Further, in the first scaffolding platform with scaffolding column 4 of FIG. 2, as shown in FIG. 7, the scaffolding column 120 forming the upper portion, the scaffolding platform leg portion 122 forming the lower portion, and the scaffolding column 120 And a rectangular scaffolding tread stand 121 attached between the scaffolding tread stand legs 122. As shown in FIG. 7a, the scaffolding column 120 shows a state in which a thin steel plate having a thickness of 1.6 mm is formed into a rectangular shape according to the external dimensions.
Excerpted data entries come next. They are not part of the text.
import Literature.NumberTheory.GaloisCohomology.Howard2004.SelmerTriples
import Literature.NumberTheory.GaloisCohomology.PairingTateDual
import Literature.NumberTheory.GaloisRepresentations.ContinuousCupProductCompat
import Literature.NumberTheory.EllipticCurves.ZpExtensionEisensteinSelmerStructure
import HarnessLib

/-!
# From Howard's `R(1)`-valued duality datum to Tate duality: `Tw(T) → T^∨(1)` and
# `(exp ∘ λ)_* (x ∪_e y) = ⟨x, Θ_* y⟩_{Tate}` for the induced local pairing of H.4

Topic `NumberTheory/GaloisCohomology/Howard2004` (sequel to `SelmerTriples` §H4; definitions with bodies + theorems;
no named fact, no instance, no notation, no `sorry`).

Howard 2004, §1.3 H.4 carries an `R`-bilinear `e : T × T → R(1)` with `(s^σ, t^{τστ⁻¹}) = (s, t)^σ` and asks that the
local condition be its own exact orthogonal complement under the INDUCED local pairing
`H¹(K_v, T) × H¹(K_v, Tw T) → H²(K_v, R(1))` (the cell's `DualityDatum.localCup`). The tree's duality theorems (local
Tate duality `localTatePairing(ZMod)`, `LocalInvariants.IsPerfect/UnramifiedOrthogonal`, Poitou–Tate) are stated for
the EVALUATION pairing `T × T^∨(1) → μₙ`, `T^∨(1) = tateDual`. This file is the bridge, for a datum `D` over a level
ring `R` at level `n = p^k` read through

* a CHARACTER `λ : R → ℤ/p^k` with `λ(algebraMap ℤ_[p] R z · r) = (z mod p^k) λ(r)` (for `R = A_{m,k}` the tail form
  `EisensteinCoeff.tailFormZMod`, cell file `ZpExtensionEisensteinTwistDualityForm.tailFormZMod_ofZMod_mul` with
  `algebraMap_padicInt_eq_ofZMod_toZModPow`), and
* a TRIVIALISATION `exp : ℤ/p^k → μ_{p^k}` with `exp(χ̄(g) x) = g · exp(x)` (a primitive `p^k`-th root of unity,
  `GaloisRep.cyclotomicCharacter_spec`):

* §1 `D.expLam λ exp : R →+ μ_{p^k}` is `Γ_K`-equivariant from `R(1)` (`expLam_twistOne`); the `μ`-valued pairing
  `D.muPairing λ exp : T × T → μ_{p^k}`, `(s, t) ↦ exp λ e(s, t)`, equivariant for `(ρ, Tw ρ)` (`muPairing_equivariant`);
  hence **`D.toTateDual λ exp : Tw(T) →ⁱL T^∨(1)`** (tree `pairingDualIntertwining`), `toTateDual_apply_apply`.
* §2 the local bridge **`cohomologyMap_localCup_eq_localTatePairing`**: at every place `v`,
  `H²(exp ∘ λ) (D.localCup v x y) = localTatePairing ρ (p^k) v x (H¹(Θ_v) y)`, `Θ_v` the localisation of `toTateDual`
  (tree `cupProduct_map` + `cupProduct_adjoint`); so ISOTROPY for `localCup` implies isotropy for the Tate pairing
  (`localTatePairing_eq_zero_of_localCup_eq_zero`), and orthogonal complements computed with `localTatePairingZMod`
  after `Θ` contain those of `localCup` — the form in which `LocalInvariants.UnramifiedOrthogonal` and
  `PairingExactAnnihilatorProofs` are applied to H.4's local clause.

Injectivity/bijectivity of `toTateDual` (from `D.perfect` + `λ` Frobenius + `exp` bijective) and of `H²(exp ∘ λ)` on
`R`-submodules are NOT asserted here (for the Eisenstein levels: `eisensteinTwistDualMap_bijective` /
`homEquivZMod`). BSD is not proved by any of this.

References: [Howard2004HeegnerKolyvagin] B. Howard, Compositio Math. 140 (2004), §1.3 H.4 (arXiv p. 7 L69–90), §2.1
(`Hom_{S_𝔭}(N, 𝒟_𝔭(1)) ≅ Hom_{ℤ_p}(N, μ_{p^∞})`); [MilneADT2006] I §0, Cor. 2.3; [NeukirchSchmidtWingberg2008] I §4 (1.4.2).
-/

noncomputable section

open CategoryTheory Function NumberField Field
open scoped ContRepresentation

namespace Literature.NumberTheory.GaloisCohomology.Howard2004

open Literature.NumberTheory.GaloisRepresentations
open Literature.NumberTheory.GaloisRepresentations.DiscreteGaloisModule

attribute [local instance] absoluteGaloisGroup_compactSpace

variable {K : Type} [Field K] [NumberField K] {M : Type} [AddCommGroup M] [TopologicalSpace M]
  [DiscreteTopology M] {R : Type} [CommRing R] [Module R M] [TopologicalSpace R] [DiscreteTopology R]
  {p : ℕ} [Fact p.Prime] [Algebra ℤ_[p] R] {cd : ConjugationDatum K} {ρ : DiscreteGaloisModule K M}
  (D : DualityDatum p cd ρ R) {k : ℕ}
  (lam : R →+ ZMod (p ^ k))
  (hlam : ∀ (z : ℤ_[p]) (r : R), lam (algebraMap ℤ_[p] R z * r) = PadicInt.toZModPow k z * lam r)
  (exp : ZMod (p ^ k) →+ MuCarrier K (p ^ k))
  (hexp : ∀ (g : absoluteGaloisGroup K) (x : ZMod (p ^ k)),
    exp (cyclotomicCharacterModPow K p k g * x) = mu K (p ^ k) g (exp x))

namespace DualityDatum

/-! ## §1 `R(1) → μ_{p^k}`, the `μ`-valued pairing, and `Tw(T) → T^∨(1)` -/

/-- The character `exp ∘ λ : R(1) → μ_{p^k}`. [cite: Howard2004HeegnerKolyvagin, §2.1 (𝒟_𝔭(1) → μ_{p^∞})] -/
def expLam (_D : DualityDatum p cd ρ R) (lam : R →+ ZMod (p ^ k)) (exp : ZMod (p ^ k) →+ MuCarrier K (p ^ k)) :
    R →+ MuCarrier K (p ^ k) :=
  exp.comp lam

/-- Unfolding: `expLam r = exp (λ r)`. [cite: Howard2004HeegnerKolyvagin, §2.1] -/
@[simp]
theorem expLam_apply (r : R) : D.expLam lam exp r = exp (lam r) := rfl

include hlam hexp in
/-- **`exp ∘ λ` is `Γ_K`-equivariant `R(1) → μ_{p^k}`**: `exp λ (g · r) = g · exp λ(r)` (`g · r = χ(g) r` by `twistOne_apply`).
[cite: Howard2004HeegnerKolyvagin, §1.3 (H.4: R(1)) and §2.1] -/
theorem expLam_twistOne (g : absoluteGaloisGroup K) (r : R) :
    D.expLam lam exp (D.twistOne g r) = mu K (p ^ k) g (D.expLam lam exp r) := by
  rw [expLam_apply, expLam_apply, D.twistOne_apply, hlam, ← cyclotomicCharacterModPow_apply, hexp]

/-- The `μ_{p^k}`-valued pairing `(s, t) ↦ exp λ e(s, t)` on `T × T`. [cite: Howard2004HeegnerKolyvagin, §1.3 (H.4) and §2.1] -/
def muPairing : M →+ M →+ MuCarrier K (p ^ k) :=
  D.eHom.compr₂ (D.expLam lam exp)

/-- Unfolding: `muPairing s t = exp (λ (e s t))`. [cite: Howard2004HeegnerKolyvagin, §1.3 (H.4)] -/
@[simp]
theorem muPairing_apply (s t : M) : D.muPairing lam exp s t = exp (lam (D.e s t)) := rfl

include hlam hexp in
/-- **Equivariance** of the `μ`-valued pairing for the pair `(T, Tw T)`: `⟨g s, (τgτ⁻¹) t⟩ = g · ⟨s, t⟩`.
[cite: Howard2004HeegnerKolyvagin, §1.3 (H.4: (s^σ, t^{τστ⁻¹}) = (s,t)^σ)] -/
theorem muPairing_equivariant (g : absoluteGaloisGroup K) (s t : M) :
    D.muPairing lam exp (ρ g s) (cd.twist ρ g t) = mu K (p ^ k) g (D.muPairing lam exp s t) := by
  have h := D.eHom_equivariant g s t
  change D.e (ρ g s) (cd.twist ρ g t) = D.twistOne g (D.e s t) at h
  rw [muPairing_apply, muPairing_apply, h, ← expLam_apply D lam exp, expLam_twistOne D lam hlam exp hexp, expLam_apply]

/-- **`Θ : Tw(T) →ⁱL T^∨(1) = Hom(T, μ_{p^k})`, `t ↦ (s ↦ exp λ e(s, t))`** — the `R(1)`-valued self-duality of H.4
read as a map to the Tate dual (tree `pairingDualIntertwining`). [cite: Howard2004HeegnerKolyvagin, §1.3 (H.4) and §2.1] -/
def toTateDual [Finite M] : (cd.twist ρ).toContRepresentation →ⁱL (ρ.tateDual (p ^ k)).toContRepresentation :=
  DiscreteGaloisModule.pairingDualIntertwining (ρ₁ := ρ) (ρ₂ := cd.twist ρ) (n := p ^ k) (B := D.muPairing lam exp)
    (D.muPairing_equivariant lam hlam exp hexp)

/-- Unfolding: `Θ t s = exp (λ (e s t))`. [cite: Howard2004HeegnerKolyvagin, §1.3 (H.4)] -/
@[simp]
theorem toTateDual_apply_apply [Finite M] (t s : M) : D.toTateDual lam hlam exp hexp t s = exp (lam (D.e s t)) := rfl

/-! ## §2 The local bridge: `H²(exp ∘ λ) ∘ localCup = localTatePairing ∘ (id × H¹(Θ))` -/

/-- `exp ∘ λ` on the local modules at a place `v`, as a morphism `R(1)|_{Γ_{K_v}} ⟶ μ_{p^k}|_{Γ_{K_v}}` of topological
representations. [cite: Howard2004HeegnerKolyvagin, §1.3 (H.4: the induced local pairing)] -/
def expLamLocalHom (v : Place K) : (D.twistOne.toLocal v).toTopRep ⟶ ((mu K (p ^ k)).toLocal v).toTopRep :=
  TopRep.ofHom
    { toContinuousLinearMap := ⟨(D.expLam lam exp).toIntLinearMap, continuous_of_discreteTopology⟩
      isIntertwining' := fun σ => ContinuousLinearMap.ext fun r =>
        D.expLam_twistOne lam hlam exp hexp (absGaloisRestrict K (Place.Completion v) σ) r }

/-- The `μ`-valued pairing of the LOCAL modules `T|_v × Tw(T)|_v → μ_{p^k}|_v`. [cite: Howard2004HeegnerKolyvagin, §1.3 (H.4)] -/
def muPairingLocal (v : Place K) :
    ContPairing (ρ.toLocal v).toTopRep ((cd.twist ρ).toLocal v).toTopRep ((mu K (p ^ k)).toLocal v).toTopRep :=
  DiscreteGaloisModule.pairing (ρ.toLocal v) ((cd.twist ρ).toLocal v) ((mu K (p ^ k)).toLocal v) (D.muPairing lam exp)
    fun _ s t => D.muPairing_equivariant lam hlam exp hexp _ s t

/-- **The bridge at a place `v`**: pushing the induced local pairing of H.4 along `exp ∘ λ : R(1) → μ_{p^k}` gives the
local Tate (evaluation) pairing against `Θ_* y`:
`H²(exp ∘ λ)(x ∪_e y) = localTatePairing ρ (p^k) v x (H¹(Θ_v) y)`. [cite: Howard2004HeegnerKolyvagin, §1.3 (H.4) and §2.1]
[cite: NeukirchSchmidtWingberg2008, I §4 (1.4.2)] -/
theorem cohomologyMap_localCup_eq_localTatePairing [Finite M] (v : Place K) (x : galoisCohomology (ρ.toLocal v) 1)
    (y : galoisCohomology ((cd.twist ρ).toLocal v) 1) :
    cohomologyMap (D.expLamLocalHom lam hlam exp hexp v) 2 (D.localCup v x y) =
      localTatePairing ρ (p ^ k) v x
        (galoisCohomology.map (Literature.NumberTheory.EllipticCurves.DiscreteGaloisModule.localMap
          (D.toTateDual lam hlam exp hexp) v) 1 y) := by
  -- step 1: push the value module along `exp ∘ λ`
  have h1 := ContPairing.cupProduct_map (D.ePairingLocal v) (D.muPairingLocal lam hlam exp hexp v) (𝟙 _) (𝟙 _)
    (D.expLamLocalHom lam hlam exp hexp v) (fun _ _ => rfl) x y
  have hx : cohomologyMap (𝟙 (ρ.toLocal v).toTopRep) 1 x = x := by
    rw [show cohomologyMap (𝟙 (ρ.toLocal v).toTopRep) 1 = 𝟙 _ from ContinuousCohomology.map_id _ _]; rfl
  have hy : cohomologyMap (𝟙 ((cd.twist ρ).toLocal v).toTopRep) 1 y = y := by
    rw [show cohomologyMap (𝟙 ((cd.twist ρ).toLocal v).toTopRep) 1 = 𝟙 _ from ContinuousCohomology.map_id _ _]; rfl
  rw [hx, hy] at h1
  -- step 2: adjoint naturality against the evaluation pairing
  have h2 := ContPairing.cupProduct_adjoint (tateDualPairingLocal ρ (p ^ k) v) (D.muPairingLocal lam hlam exp hexp v)
    (𝟙 _)
    (TopRep.ofHom ⟨(Literature.NumberTheory.EllipticCurves.DiscreteGaloisModule.localMap
        (D.toTateDual lam hlam exp hexp) v).toContinuousLinearMap,
      (Literature.NumberTheory.EllipticCurves.DiscreteGaloisModule.localMap
        (D.toTateDual lam hlam exp hexp) v).isIntertwining'⟩)
    (fun _ _ => rfl) x y
  rw [hx] at h2
  change cohomologyMap (D.expLamLocalHom lam hlam exp hexp v) 2 ((D.ePairingLocal v).cupProduct x y) = _
  rw [h1, h2]
  rfl

/-- **Isotropy transfers**: `x ∪_e y = 0` in `H²(K_v, R(1))` implies `⟨x, Θ_* y⟩_{Tate} = 0` in `H²(K_v, μ_{p^k})`.
[cite: Howard2004HeegnerKolyvagin, §1.3 (H.4)] -/
theorem localTatePairing_eq_zero_of_localCup_eq_zero [Finite M] (v : Place K)
    {x : galoisCohomology (ρ.toLocal v) 1} {y : galoisCohomology ((cd.twist ρ).toLocal v) 1}
    (h : D.localCup v x y = 0) :
    localTatePairing ρ (p ^ k) v x
        (galoisCohomology.map (Literature.NumberTheory.EllipticCurves.DiscreteGaloisModule.localMap
          (D.toTateDual lam hlam exp hexp) v) 1 y) = 0 := by
  have h' := D.cohomologyMap_localCup_eq_localTatePairing lam hlam exp hexp v x y
  rw [h] at h'
  rw [← h']
  exact map_zero _

/-- Consequently every `localTatePairing`-annihilator statement against `Θ_*(G)` gives the corresponding inclusion for
`localCup`: if `x` pairs to zero with all of `G` under `∪_e`, it pairs to zero with all of `Θ_*(G)` under local Tate
duality. [cite: Howard2004HeegnerKolyvagin, §1.3 (H.4)] -/
theorem forall_localTatePairing_eq_zero_of_forall_localCup_eq_zero [Finite M] (v : Place K)
    (G : AddSubgroup (galoisCohomology ((cd.twist ρ).toLocal v) 1)) (x : galoisCohomology (ρ.toLocal v) 1)
    (h : ∀ y ∈ G, D.localCup v x y = 0) :
    ∀ z ∈ G.map (galoisCohomology.map (Literature.NumberTheory.EllipticCurves.DiscreteGaloisModule.localMap
          (D.toTateDual lam hlam exp hexp) v) 1),
      localTatePairing ρ (p ^ k) v x z = 0 := by
  rintro z ⟨y, hy, rfl⟩
  exact D.localTatePairing_eq_zero_of_localCup_eq_zero lam hlam exp hexp v (h y hy)

end DualityDatum

end Literature.NumberTheory.GaloisCohomology.Howard2004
The scaffolding column 120 has a rectangular shape with a thickness of 1.6 mm, a length of 3.05 m, a width of 114 mm, and both sides of a thin steel plate having a length of 3.05 m and a width of 7 mm. In order to increase the strength at the position of 141, the flanges 133 and 140 on both sides of the rectangular thin steel plate after being bent 180 degrees in opposite directions and the width of both sides are bent by 7 mm are further lengthened at the positions of the folding curves 131 and 142. By bending at a right angle of 3.05 m and a width of 30 mm in the opposite direction, the scaffold support 120 was formed into a substantially Z-shape by a web 143 having a width of 40 mm in the center and flanges 133 and 140 having a width of 30 mm on both sides. A hole 128 having a diameter of 10 mm is drilled at a position where the fold curve 131 and the center line of the fold curve 132 intersect at a position 15 mm away from the end 126 of the flange 133 of the scaffold support column 120, and a fold curve is further formed at a position 35 mm away from the end 136. The scaffolding column 120 is formed as shown in FIG. 7b by making a hole 134 having a diameter of 10 mm at a position where the center line of the folding curve 132 and 131 intersect.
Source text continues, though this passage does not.